I am writing a Web application that has a user interface for editing documents. What is the best way to implement a history feature like Wikipedia's where edits to a document can be viewed?
Use a version control system as your basis (save every version into a vcs), they store changes in deltas. You could then use their diff features to get the differences, but then you would have to parse the output. In git, for instance, you can get output from two different revisions by simply giving their hash as a parameter to git-diff.
That is, if you are not willing to use an existing system.
Well you will have to store the current document and archive changes to compare. Typically the main document is the one in the database then older versions on save are saved to another archive database or service.
Then you can pull the latest and the latest archived version and compare it with a diff algorithm.
Python has a diff algorithm tool difflib: http://docs.python.org/library/difflib.html Also a directory and file compare tool: http://docs.python.org/library/filecmp.html#module-filecmp
Many other languages also have diff algorithm implementations.
You can just store the deltas on change and recreate like a Berkley DB like Subversion but I recommend for simplicity just save a copy of the content then compare each of the latest, or the ones the user selects.
Without knowing what framework and whatnot you are using this is a difficult question to answer well.
Are you using a database for your storage? Let's say you have a pages
table in your database, why not create a pages_versions
table for holding old revisions?
When saving anything to the pages
table first insert a copy, into pages_versions
. Retrieving the old versions will then be no more difficult than loading data through any other one to many relationship. You can beautify the data with a colourised diff or whatnot at this point.

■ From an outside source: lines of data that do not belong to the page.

/-!
# Route `KimAtThreeKolyvagin` (rung W2), crux `DeepLowerAtThreeOffKatoStratum` (item 19679), registered
# stub `stub_nonAdditive`: the BRIDGE to cell `b2b-bsdres`'s level-lowering certificate
# `LevelLowering.PlusSymbolLevelLowersOver` — «Tamagawa divisibility of deep Kurihara numbers» at
# exponent `1` from the certificate, and the certificate from the b2b cell's two typed inputs
# (MO) mod-`3` multiplicity one + (OLD) a non-zero `ℓ`-old eigensymbol

Cell `bsd-addord`, seat `bsd-addord-w2-acc2` (PROGRAMME PART 1b, ACCEL-LIST row (2)), gen 2; item
`stmt-BirchSwinnertonDyer-19679` (BC3 skeleton `DeepLowerAtThreeOffKatoStratum_birth.lean`, sha16
`e575d03075635394`; the owner w2-c2 assembles via `DeepLowerAtThreeOffKatoStratum_of`). DE-DUPLICATION
(kim3 g3, cell STATUS l.132; this seat, STATUS 2026-08-26 «LANDED 1/2 … DE-DUP READING»): the owner's
level-lowering road `KimAtThreeDeepLowerTamagawaLevelLowering` (p457970/p458147/p459466: proper partial
Kurihara sums vanish, a `q`-stabilised symbol has zero Kurihara sums, displayed congruence (LL_m)) re-derives
cell `b2b-bsdres` seat additive-p4's lines V39–V44, in the tree as
`Summit.BirchSwinnertonDyer.Rank1Residual.LevelLowering.*` (`Rank1Residual/X4/KuriharaLevelLowering{,Fibres,
Descent,Field,OfMultiplicityOne}.lean`): the certificate `PlusSymbolLevelLowersAt W p f ℓ` / `…Over W p f ι ℓ`
(a `1`-periodic `μ : ℚ → k`, `T_q`-eigen with eigenvalue `a_q(E)` at the Kolyvagin primes, with
`ι([r]⁺_f mod p) = μ(r) − μ(ℓ r)`), the kernel theorem `kuriharaSum_oldform_eq_zero` ⟹
`one_le_kuriharaPartialInfty_of_plusSymbolLevelLowersOver` (`∂^{(∞)}(δ̃) ≥ 1` at ANY `W`, `p` odd,
`E[p]` irreducible), and the provenance `plusSymbolLevelLowersOver_of_multiplicityOne`: certificate ⟸
(MO) `ModPMultiplicityOne k N θ̄_f` + (OLD) `HasOldEigenPlusSymb k N θ̄_f ℓ 1 μ` — typed PREDICATES with
parameters, whose printed inputs are the tree's NAMED FACTS `ModularForms.wiles1995_multiplicityOne`
(Darmon–Diamond–Taylor Thm. 4.26 = Ribet 1990 Thm. 5.2 (b) / Mazur–Ribet / Wiles 1995 Thm. 2.1: `p ∤ N`, or
`p ∥ N` with `T_p ∉ 𝔪` — the latter is OUR multiplicative-`3` rows, `a₃ = ±1`), `ribet1984_iharaLemma`,
`diamond1995_refinedSerre`, modulo two standard dictionary nodes typed there
(`EichlerShimuraModPMultiplicityOneOfIrreducible`, with the `p = 3` rider «`9 ∣ N` or a prime `q ∣ N`
with `q ≡ 2 (mod 3)`» — no elliptic points of order `3` on `X₀(N)`, Ash–Stevens; and the level-`M` eigen
datum of Ribet's form). This file connects THAT certificate to crux 19679's rows, so the W2 route's
«exactly one `3` in `∏ c_ℓ`» population and b2b's TAM-DEFECT₂ line consume ONE typed input.

What is here (theorems only, 0 def, no `sorry`, nothing asserted; the crux stays OPEN; BSD is not proved):
* §1 `tamagawa_le_kuriharaPartials_of_plusSymbolLevelLowersOver` — on a row with `v_p(∏ c_ℓ) ≤ 1` the b2b
  certificate at some `ℓ ∣ N_E` gives TamDiv∞ AND TamDiv-deep (`v_p(∏ c_ℓ) ≤ ∂^{(∞)} ≤ ∂^{(∞)}_{deep}`).
* §2 `plusSymbolLevelLowersOver_newform_of_multiplicityOne` — for the newform `D.f` of `W` at `N = N_E`
  with `p`-integral plus symbols: (MO) + (OLD) + the `T_q`-relations of `μ` at the Kolyvagin primes ⟹ the
  certificate (b2b's `plusSymbolLevelLowersOver_of_multiplicityOne` with `θ = (a_n(E))_n`, `K_f = ℚ`,
  `Ω⁺_f > 0` and «Kolyvagin primes are good» discharged from the tree).
* §3 crux 19679 rows at `p = 3`: ★ `stub_nonAdditive_covered_of_plusSymbolLevelLowersOver` — the registered
  stub's binders VERBATIM, then «ordinary if good, (ram) if multiplicative», `v₃(∏ c_ℓ) ≤ 1` and a
  certificate at some `ℓ ∣ N` ⟹ the row (SIX named facts: `hYZ hW20 hSk hmod hGZK hM`); ★ its SEMISTABLE
  form `stub_nonAdditive_semistable_of_plusSymbolLevelLowersOver` (no (ram), no Yan–Zhu; `hSk hmod hGZK hM
  hBCDT hLL`); ★★ `stub_nonAdditive_covered_of_multiplicityOne` / `…_semistable_of_multiplicityOne` — the
  same rows from (MO) + (OLD) directly. On these rows the owner's displayed (LL_1) is therefore REPLACED by
  b2b's finer typed inputs; rows with `v₃(∏ c_ℓ) ≥ 2`, the good-supersingular-`3` rows and the
  non-semistable multiplicative-`3` rows without (ram) are untouched (`KimAtThreeDeepLowerOffStratumResidue`).
[cite: Ribet1990, Thm. 1.1 and Thm. 5.2 (b)] [cite: DarmonDiamondTaylor1995, Thm. 4.26 (§4.5, p. 134)]
[cite: Ribet1984ICM, Thm. 4.1] [cite: MazurTateTeitelbaum1986Invent, §I.4 (4.2) and §I.8]
[cite: Kim2022StructureSelmer, §1.4.3, §1.5.1, Conj. 1.10 (PDF pp. 7–8)] [cite: Kim2025RefinedTNC, §8.1.2]
[cite: KimKimSun2020Selecta, Rem. 2.3 and Thm. 7.5] [cite: Skinner2016PacificMC, Thm. C (§1)]
[cite: YanZhu2024MainConjNonCM, Thm. 4.15 (§4.6)] [cite: Mazur1978, Cor. 4.1] [cite: Miller2011LMS, Def. 1.1]
-/


set_option autoImplicit false
-- the Theorems namespace of a single-conjunct summit repeats the summit name by design (D-0017)
set_option linter.dupNamespace false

I believe some frameworks now have support for using a version control system as a storage backend so that may also be worth investigating.
Are you referring to the back-end set up, or the front-end with the individual changes highlighted?
I can't help you with the front-end bit, but...
If it's the back-end, what you need is:
- a 'documents' table with say, id and title columns.
- a 'versions' table with columns for document_id (FK), body_text, edit_date, author, version
- In your application, a new document reference is first created in the documents table, then the data is stored as a new version in the versions table. When a user updates an old document, a new version is created with the same document reference in document_id.
(I think I've probably not explained this very well, so sorry about that!)
BTW, if you're using Rails there are several plug-ins which will do most of this for you. Acts_As_Versioned is the first which comes to mind.